Task directions => Every line of the records below from the line with "theorem insList_sorted (f" up to and including the line with "ih.orderedInsert _ _" must be reproduced exactly, and no line outside that range.

========

import Summits.MatrixMultiplication.OmegaCensus.STPP222IcosetWSearchPrims
import Mathlib.Data.Fin.Tuple.Sort
import Mathlib.Data.List.Sort
import Mathlib.Data.ZMod.Basic

/-!
# ω-census, icoset class at 2-rank four: the H-stage of the kernel engine, I — `lexLt`, argmin, codes, `rebased` as insertion sort

HONEST FRAMING (pub-omega census; verbatim): lottery ticket; floor = certified bounds/negative ranges.
Census STRUCTURE bookkeeping (Q7, the involution-coset class), nothing about `ω`.

Semantics of the H-stage of `STPP222IcosetWSearch.lean` for `H = ZMod n`, part I: the engine's lexicographic test `lexLt` is
transitive and irreflexive, so a list `argmin2` over candidates has nothing strictly below it; the `H`-data `(β_t, γ_t)_{t<K}` is
coded `n·β + γ` (`code`), re-based at `b` and scaled by `u` it is `cfunN β γ b u`, the engine's one-code transform is exactly this
re-basing (`transform_eq`, `transform_cfun`: re-basing a re-based code function is a re-basing of the original), and the engine's
`rebased n K C b u` is the INSERTION SORT `insList` of the transformed codes over `t ≠ b` (`rebased_eq_rebRec`, `rebRec_eq_insList`,
`insList_perm`, `insList_sorted`, `insList_congr`).  Part II (sorting relabelling, canonical representative): `STPP222IcosetRankFourCanon.lean`.
Seat pub-omega-kernel-l4 (gen 20), 2026-08-27.
-/

namespace Summit.MatrixMultiplication.OmegaCensus

namespace IcosetW

open IcosetH (getI allN allN_true getI_eq_getD)

/-! ## `lexLt` -/

/-- `lexLt` on conses. -/
theorem lexLt_cons (x y : ℕ) (xs ys : List ℕ) : lexLt (x :: xs) (y :: ys) = (Nat.blt x y || (Nat.beq x y && lexLt xs ys)) := rfl
/-- Nothing is below `[]`. -/
theorem lexLt_nil_right (l : List ℕ) : lexLt l [] = false := by cases l <;> rfl

/-- `lexLt` is transitive. -/
theorem lexLt_trans : ∀ (a b c : List ℕ), lexLt a b = true → lexLt b c = true → lexLt a c = true := by
  intro a
  induction a with
  | nil =>
    intro b c _ hbc
    cases c with
    | nil => rw [lexLt_nil_right] at hbc; exact absurd hbc (by decide)
    | cons z zs => rfl
  | cons x xs ih =>
    intro b c hab hbc
    cases b with
    | nil => rw [lexLt_nil_right] at hab; exact absurd hab (by decide)
    | cons y ys =>
      cases c with
      | nil => rw [lexLt_nil_right] at hbc; exact absurd hbc (by decide)
      | cons z zs =>
        rw [lexLt_cons] at hab hbc ⊢
        simp only [Bool.or_eq_true, Bool.and_eq_true, Nat.blt_eq, Nat.beq_eq] at hab hbc ⊢
        rcases hab with h1 | ⟨rfl, h1⟩ <;> rcases hbc with h2 | ⟨rfl, h2⟩
        · exact Or.inl (lt_trans h1 h2)
        · exact Or.inl h1
        · exact Or.inl h2
        · exact Or.inr ⟨rfl, ih _ _ h1 h2⟩

/-- `lexLt l l = false`. -/
theorem lexLt_irrefl (l : List ℕ) : lexLt l l = false := by
  induction l with
  | nil => rfl
  | cons x xs ih =>
    rw [lexLt_cons, ih]
    have : Nat.blt x x = false := by
      cases e : Nat.blt x x with
      | false => rfl
      | true => simp [Nat.blt_eq] at e
    rw [this]; simp

/-! ## Argmin over a list of candidates (transitivity and irreflexivity only) -/

/-- The candidate with the least value (first on ties), starting from `p₀`. -/
noncomputable def argmin2 (val : ℕ × ℕ → List ℕ) (p₀ : ℕ × ℕ) (l : List (ℕ × ℕ)) : ℕ × ℕ :=
  l.foldl (fun m p => if lexLt (val p) (val m) = true then p else m) p₀

/-- One step of `argmin2`. -/
theorem argmin2_cons (val : ℕ × ℕ → List ℕ) (p₀ q : ℕ × ℕ) (l : List (ℕ × ℕ)) :
    argmin2 val p₀ (q :: l) = argmin2 val (if lexLt (val q) (val p₀) = true then q else p₀) l := rfl

/-- Invariant form of the argmin property. -/
theorem argmin2_aux (val : ℕ × ℕ → List ℕ) : ∀ (l P : List (ℕ × ℕ)) (p₀ : ℕ × ℕ), p₀ ∈ P →
    (∀ p ∈ P, lexLt (val p) (val p₀) = false) →
    (argmin2 val p₀ l ∈ P ∨ argmin2 val p₀ l ∈ l) ∧ ∀ p ∈ P ++ l, lexLt (val p) (val (argmin2 val p₀ l)) = false := by
  intro l
  induction l with
  | nil =>
    intro P p₀ h0 hP
    exact ⟨Or.inl h0, fun p hp => hP p (by simpa using hp)⟩
  | cons q l ih =>
    intro P p₀ h0 hP
    rw [argmin2_cons]
    by_cases hq : lexLt (val q) (val p₀) = true
    · rw [if_pos hq]
      have hP' : ∀ p ∈ q :: P, lexLt (val p) (val q) = false := by
        intro p hp
        rcases List.mem_cons.1 hp with rfl | hp
        · exact lexLt_irrefl _
        · cases e : lexLt (val p) (val q)
          · rfl
          · have := lexLt_trans _ _ _ e hq; rw [hP p hp] at this; exact absurd this (by decide)
      obtain ⟨h1, h2⟩ := ih (q :: P) q List.mem_cons_self hP'
      refine ⟨?_, fun p hp => h2 p ?_⟩
      · rcases h1 with h | h
        · rcases List.mem_cons.1 h with h | h
          · exact Or.inr (by rw [h]; exact List.mem_cons_self)
          · exact Or.inl h
        · exact Or.inr (List.mem_cons_of_mem _ h)
      · rcases List.mem_append.1 hp with hp | hp
        · exact List.mem_append.2 (Or.inl (List.mem_cons_of_mem _ hp))
        · rcases List.mem_cons.1 hp with rfl | hp
          · exact List.mem_append.2 (Or.inl List.mem_cons_self)
          · exact List.mem_append.2 (Or.inr hp)
    · rw [if_neg hq]
      have hP' : ∀ p ∈ q :: P, lexLt (val p) (val p₀) = false := by
        intro p hp
        rcases List.mem_cons.1 hp with rfl | hp
        · simpa using hq
        · exact hP p hp
      obtain ⟨h1, h2⟩ := ih (q :: P) p₀ (List.mem_cons_of_mem _ h0) hP'
      refine ⟨?_, fun p hp => h2 p ?_⟩
      · rcases h1 with h | h
        · rcases List.mem_cons.1 h with h | h
          · exact Or.inr (by rw [h]; exact List.mem_cons_self)
          · exact Or.inl h
        · exact Or.inr (List.mem_cons_of_mem _ h)
      · rcases List.mem_append.1 hp with hp | hp
        · exact List.mem_append.2 (Or.inl (List.mem_cons_of_mem _ hp))
        · rcases List.mem_cons.1 hp with rfl | hp
          · exact List.mem_append.2 (Or.inl List.mem_cons_self)
          · exact List.mem_append.2 (Or.inr hp)

/-- **The argmin**: it is `p₀` or a candidate, and no candidate (nor `p₀`) is strictly below it. -/
theorem argmin2_spec (val : ℕ × ℕ → List ℕ) (l : List (ℕ × ℕ)) (p₀ : ℕ × ℕ) :
    (argmin2 val p₀ l = p₀ ∨ argmin2 val p₀ l ∈ l) ∧ lexLt (val p₀) (val (argmin2 val p₀ l)) = false ∧
      ∀ p ∈ l, lexLt (val p) (val (argmin2 val p₀ l)) = false := by
  obtain ⟨h1, h2⟩ := argmin2_aux val l [p₀] p₀ List.mem_cons_self (fun p hp => by
    rw [List.mem_singleton.1 hp]; exact lexLt_irrefl _)
  refine ⟨?_, h2 p₀ (List.mem_append.2 (Or.inl List.mem_cons_self)), fun p hp => h2 p (List.mem_append.2 (Or.inr hp))⟩
  rcases h1 with h | h
  · exact Or.inl (List.mem_singleton.1 h)
  · exact Or.inr h

/-! ## Codes of `H`-data and the engine's transform -/

section Codes
variable {n : ℕ} [NeZero n]

/-- The code of a pair of residues. -/
def code (x y : ZMod n) : ℕ := n * x.val + y.val

/-- Codes are below `n²`. -/
theorem code_lt (x y : ZMod n) : code x y < n * n := by
  unfold code
  have hx := ZMod.val_lt x; have hy := ZMod.val_lt y
  calc n * x.val + y.val < n * x.val + n := by omega
    _ = n * (x.val + 1) := by ring
    _ ≤ n * n := Nat.mul_le_mul_left _ hx

/-- Decoding a code. -/
theorem code_div_mod (x y : ZMod n) : code x y / n = x.val ∧ code x y % n = y.val := by
  have hn : 0 < n := Nat.pos_of_ne_zero (NeZero.ne n)
  have hy := ZMod.val_lt y
  unfold code
  constructor
  · rw [Nat.mul_add_div hn, Nat.div_eq_of_lt hy, Nat.add_zero]
  · rw [Nat.mul_add_mod]; exact Nat.mod_eq_of_lt hy

/-- The engine's re-basing transform of one decoded pair is the code of the re-based scaled pair. -/
theorem transform_eq (u : ℕ) (x y x₀ y₀ : ZMod n) :
    n * (u * (x.val + (n - x₀.val)) % n) + u * (y.val + (n - y₀.val)) % n =
      code ((u : ZMod n) * (x - x₀)) ((u : ZMod n) * (y - y₀)) := by
  have key : ∀ a a₀ : ZMod n, u * (a.val + (n - a₀.val)) % n = ((u : ZMod n) * (a - a₀)).val := by
    intro a a₀
    rw [← ZMod.val_natCast]
    congr 1
    push_cast
    rw [Nat.cast_sub (le_of_lt (ZMod.val_lt a₀))]
    simp [ZMod.natCast_val]
    ring
  unfold code; rw [key, key]

/-- `H`-data as functions on `ℕ` (junk `0` beyond `K`) and the re-based, scaled code function. -/
def cfunN {K : ℕ} (β γ : Fin K → ZMod n) (b : ℕ) (u : ZMod n) (s : ℕ) : ℕ :=
  if hs : s < K then
    if hb : b < K then code (u * (β ⟨s, hs⟩ - β ⟨b, hb⟩)) (u * (γ ⟨s, hs⟩ - γ ⟨b, hb⟩)) else 0
  else 0

omit [NeZero n] in
/-- `cfunN` at indices in range. -/
theorem cfunN_eq {K : ℕ} (β γ : Fin K → ZMod n) {b s : ℕ} (hb : b < K) (hs : s < K) (u : ZMod n) :
    cfunN β γ b u s = code (u * (β ⟨s, hs⟩ - β ⟨b, hb⟩)) (u * (γ ⟨s, hs⟩ - γ ⟨b, hb⟩)) := by
  unfold cfunN; rw [dif_pos hs, dif_pos hb]

/-- **Transform of a transform.**  Re-basing the code function `cfunN β γ b₀ u₀ ∘ σ` at `b` with unit `u` gives
`cfunN β γ (σ b) (u·u₀) ∘ σ`. -/
theorem transform_cfun {K : ℕ} (β γ : Fin K → ZMod n) {b₀ : ℕ} (hb₀ : b₀ < K) (u₀ : ZMod n) (σ : ℕ → ℕ)
    (hσ : ∀ t, t < K → σ t < K) (u : ℕ) {b s : ℕ} (hb : b < K) (hs : s < K) :
    n * (u * (cfunN β γ b₀ u₀ (σ s) / n + (n - cfunN β γ b₀ u₀ (σ b) / n)) % n) +
      u * (cfunN β γ b₀ u₀ (σ s) % n + (n - cfunN β γ b₀ u₀ (σ b) % n)) % n = cfunN β γ (σ b) ((u : ZMod n) * u₀) (σ s) := by
  rw [cfunN_eq β γ hb₀ (hσ s hs), cfunN_eq β γ hb₀ (hσ b hb), cfunN_eq β γ (hσ b hb) (hσ s hs)]
  obtain ⟨d1, m1⟩ := code_div_mod (u₀ * (β ⟨σ s, hσ s hs⟩ - β ⟨b₀, hb₀⟩)) (u₀ * (γ ⟨σ s, hσ s hs⟩ - γ ⟨b₀, hb₀⟩))
  obtain ⟨d2, m2⟩ := code_div_mod (u₀ * (β ⟨σ b, hσ b hb⟩ - β ⟨b₀, hb₀⟩)) (u₀ * (γ ⟨σ b, hσ b hb⟩ - γ ⟨b₀, hb₀⟩))
  rw [d1, m1, d2, m2, transform_eq]
  congr 1 <;> ring

end Codes

/-! ## `rebased` is an insertion sort -/

/-- Insertion-sort fold of `f` over `t < m`, `t ≠ b`. -/
def insList (f : ℕ → ℕ) (b : ℕ) : ℕ → List ℕ
  | 0 => []
  | m + 1 => if m = b then insList f b m else (insList f b m).orderedInsert (· ≤ ·) (f m)

/-- The engine's `insSorted` is `orderedInsert (· ≤ ·)`. -/
theorem insSorted_eq (x : ℕ) (l : List ℕ) : insSorted x l = l.orderedInsert (· ≤ ·) x := by
  induction l with
  | nil => rfl
  | cons y ys ih =>
    show cnd (Nat.ble x y) (x :: y :: ys) (y :: insSorted x ys) = _
    rw [List.orderedInsert_cons, cnd_eq_ite, ih]
    by_cases h : x ≤ y
    · rw [if_pos (Nat.ble_eq_true_of_le h), if_pos h]
    · have : Nat.ble x y = false := by
        cases e : Nat.ble x y with
        | false => rfl
        | true => exact absurd (Nat.le_of_ble_eq_true e) h
      rw [this, if_neg h]; rfl

/-- The recursion inside `rebased`. -/
noncomputable def rebRec (n : ℕ) (C : List ℕ) (b u bb gb : ℕ) (m : ℕ) : List ℕ :=
  @Nat.rec (fun _ => List ℕ) [] (fun t acc => frcL acc fun acc =>
    cnd (Nat.beq t b) acc
      (insSorted (Nat.add (Nat.mul n (Nat.mod (Nat.mul u (Nat.add (Nat.div (getI C t) n) (Nat.sub n bb))) n))
          (Nat.mod (Nat.mul u (Nat.add (Nat.mod (getI C t) n) (Nat.sub n gb))) n)) acc)) m

/-- `rebased` in terms of `rebRec`. -/
theorem rebased_eq_rebRec (n K : ℕ) (C : List ℕ) (b u : ℕ) :
    rebased n K C b u = rebRec n C b u (Nat.div (getI C b) n) (Nat.mod (getI C b) n) K := by
  unfold rebased; simp only [frc_eq]; rfl

/-- `rebRec` is `insList` of the engine's transform. -/
theorem rebRec_eq_insList (n : ℕ) (C : List ℕ) (b u bb gb : ℕ) : ∀ m, rebRec n C b u bb gb m =
    insList (fun t => n * (u * (getI C t / n + (n - bb)) % n) + u * (getI C t % n + (n - gb)) % n) b m := by
  intro m
  induction m with
  | zero => rfl
  | succ m ih =>
    show frcL (rebRec n C b u bb gb m) (fun acc => cnd (Nat.beq m b) acc (insSorted _ acc)) = _
    rw [frcL_eq, cnd_eq_ite, ih, insSorted_eq]
    simp only [Nat.beq_eq, insList]
    rfl

/-- `insList` is a permutation of the mapped index list. -/
theorem insList_perm (f : ℕ → ℕ) (b : ℕ) : ∀ m, (insList f b m).Perm (((List.range m).filter (· ≠ b)).map f) := by
  intro m
  induction m with
  | zero => exact List.Perm.refl _
  | succ m ih =>
    rw [List.range_succ, List.filter_append, List.map_append]
    simp only [insList]
    by_cases h : m = b
    · rw [if_pos h]
      have : List.filter (fun x => decide (x ≠ b)) [m] = [] := by simp [h]
      rw [this, List.map_nil, List.append_nil]; exact ih
    · rw [if_neg h]
      have : List.filter (fun x => decide (x ≠ b)) [m] = [m] := by simp [h]
      rw [this, List.map_cons, List.map_nil]
      exact (List.perm_orderedInsert _ _ _).trans ((List.Perm.cons (f m) ih).trans (List.perm_append_singleton _ _).symm)

/-- `insList` is sorted. -/
theorem insList_sorted (f : ℕ → ℕ) (b : ℕ) : ∀ m, (insList f b m).Pairwise (· ≤ ·) := by
  intro m
  induction m with
  | zero => exact List.Pairwise.nil
  | succ m ih =>
    simp only [insList]
    split_ifs
    · exact ih
    · exact ih.orderedInsert _ _

/-- `insList` only looks at `f` on `t < m`, `t ≠ b`. -/
theorem insList_congr {f g : ℕ → ℕ} {b : ℕ} : ∀ m, (∀ t, t < m → t ≠ b → f t = g t) → insList f b m = insList g b m := by
  intro m
  induction m with
  | zero => intro _; rfl
  | succ m ih =>
    intro h
    simp only [insList]
    rw [ih fun t ht hb => h t (Nat.lt_succ_of_lt ht) hb]
    split_ifs with hb
    · rfl
    · rw [h m (Nat.lt_succ_self m) hb]

end IcosetW

end Summit.MatrixMultiplication.OmegaCensus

========

Result of the exercise =>
theorem insList_sorted (f : ℕ → ℕ) (b : ℕ) : ∀ m, (insList f b m).Pairwise (· ≤ ·) := by
  intro m
  induction m with
  | zero => exact List.Pairwise.nil
  | succ m ih =>
    simp only [insList]
    split_ifs
    · exact ih
    · exact ih.orderedInsert _ _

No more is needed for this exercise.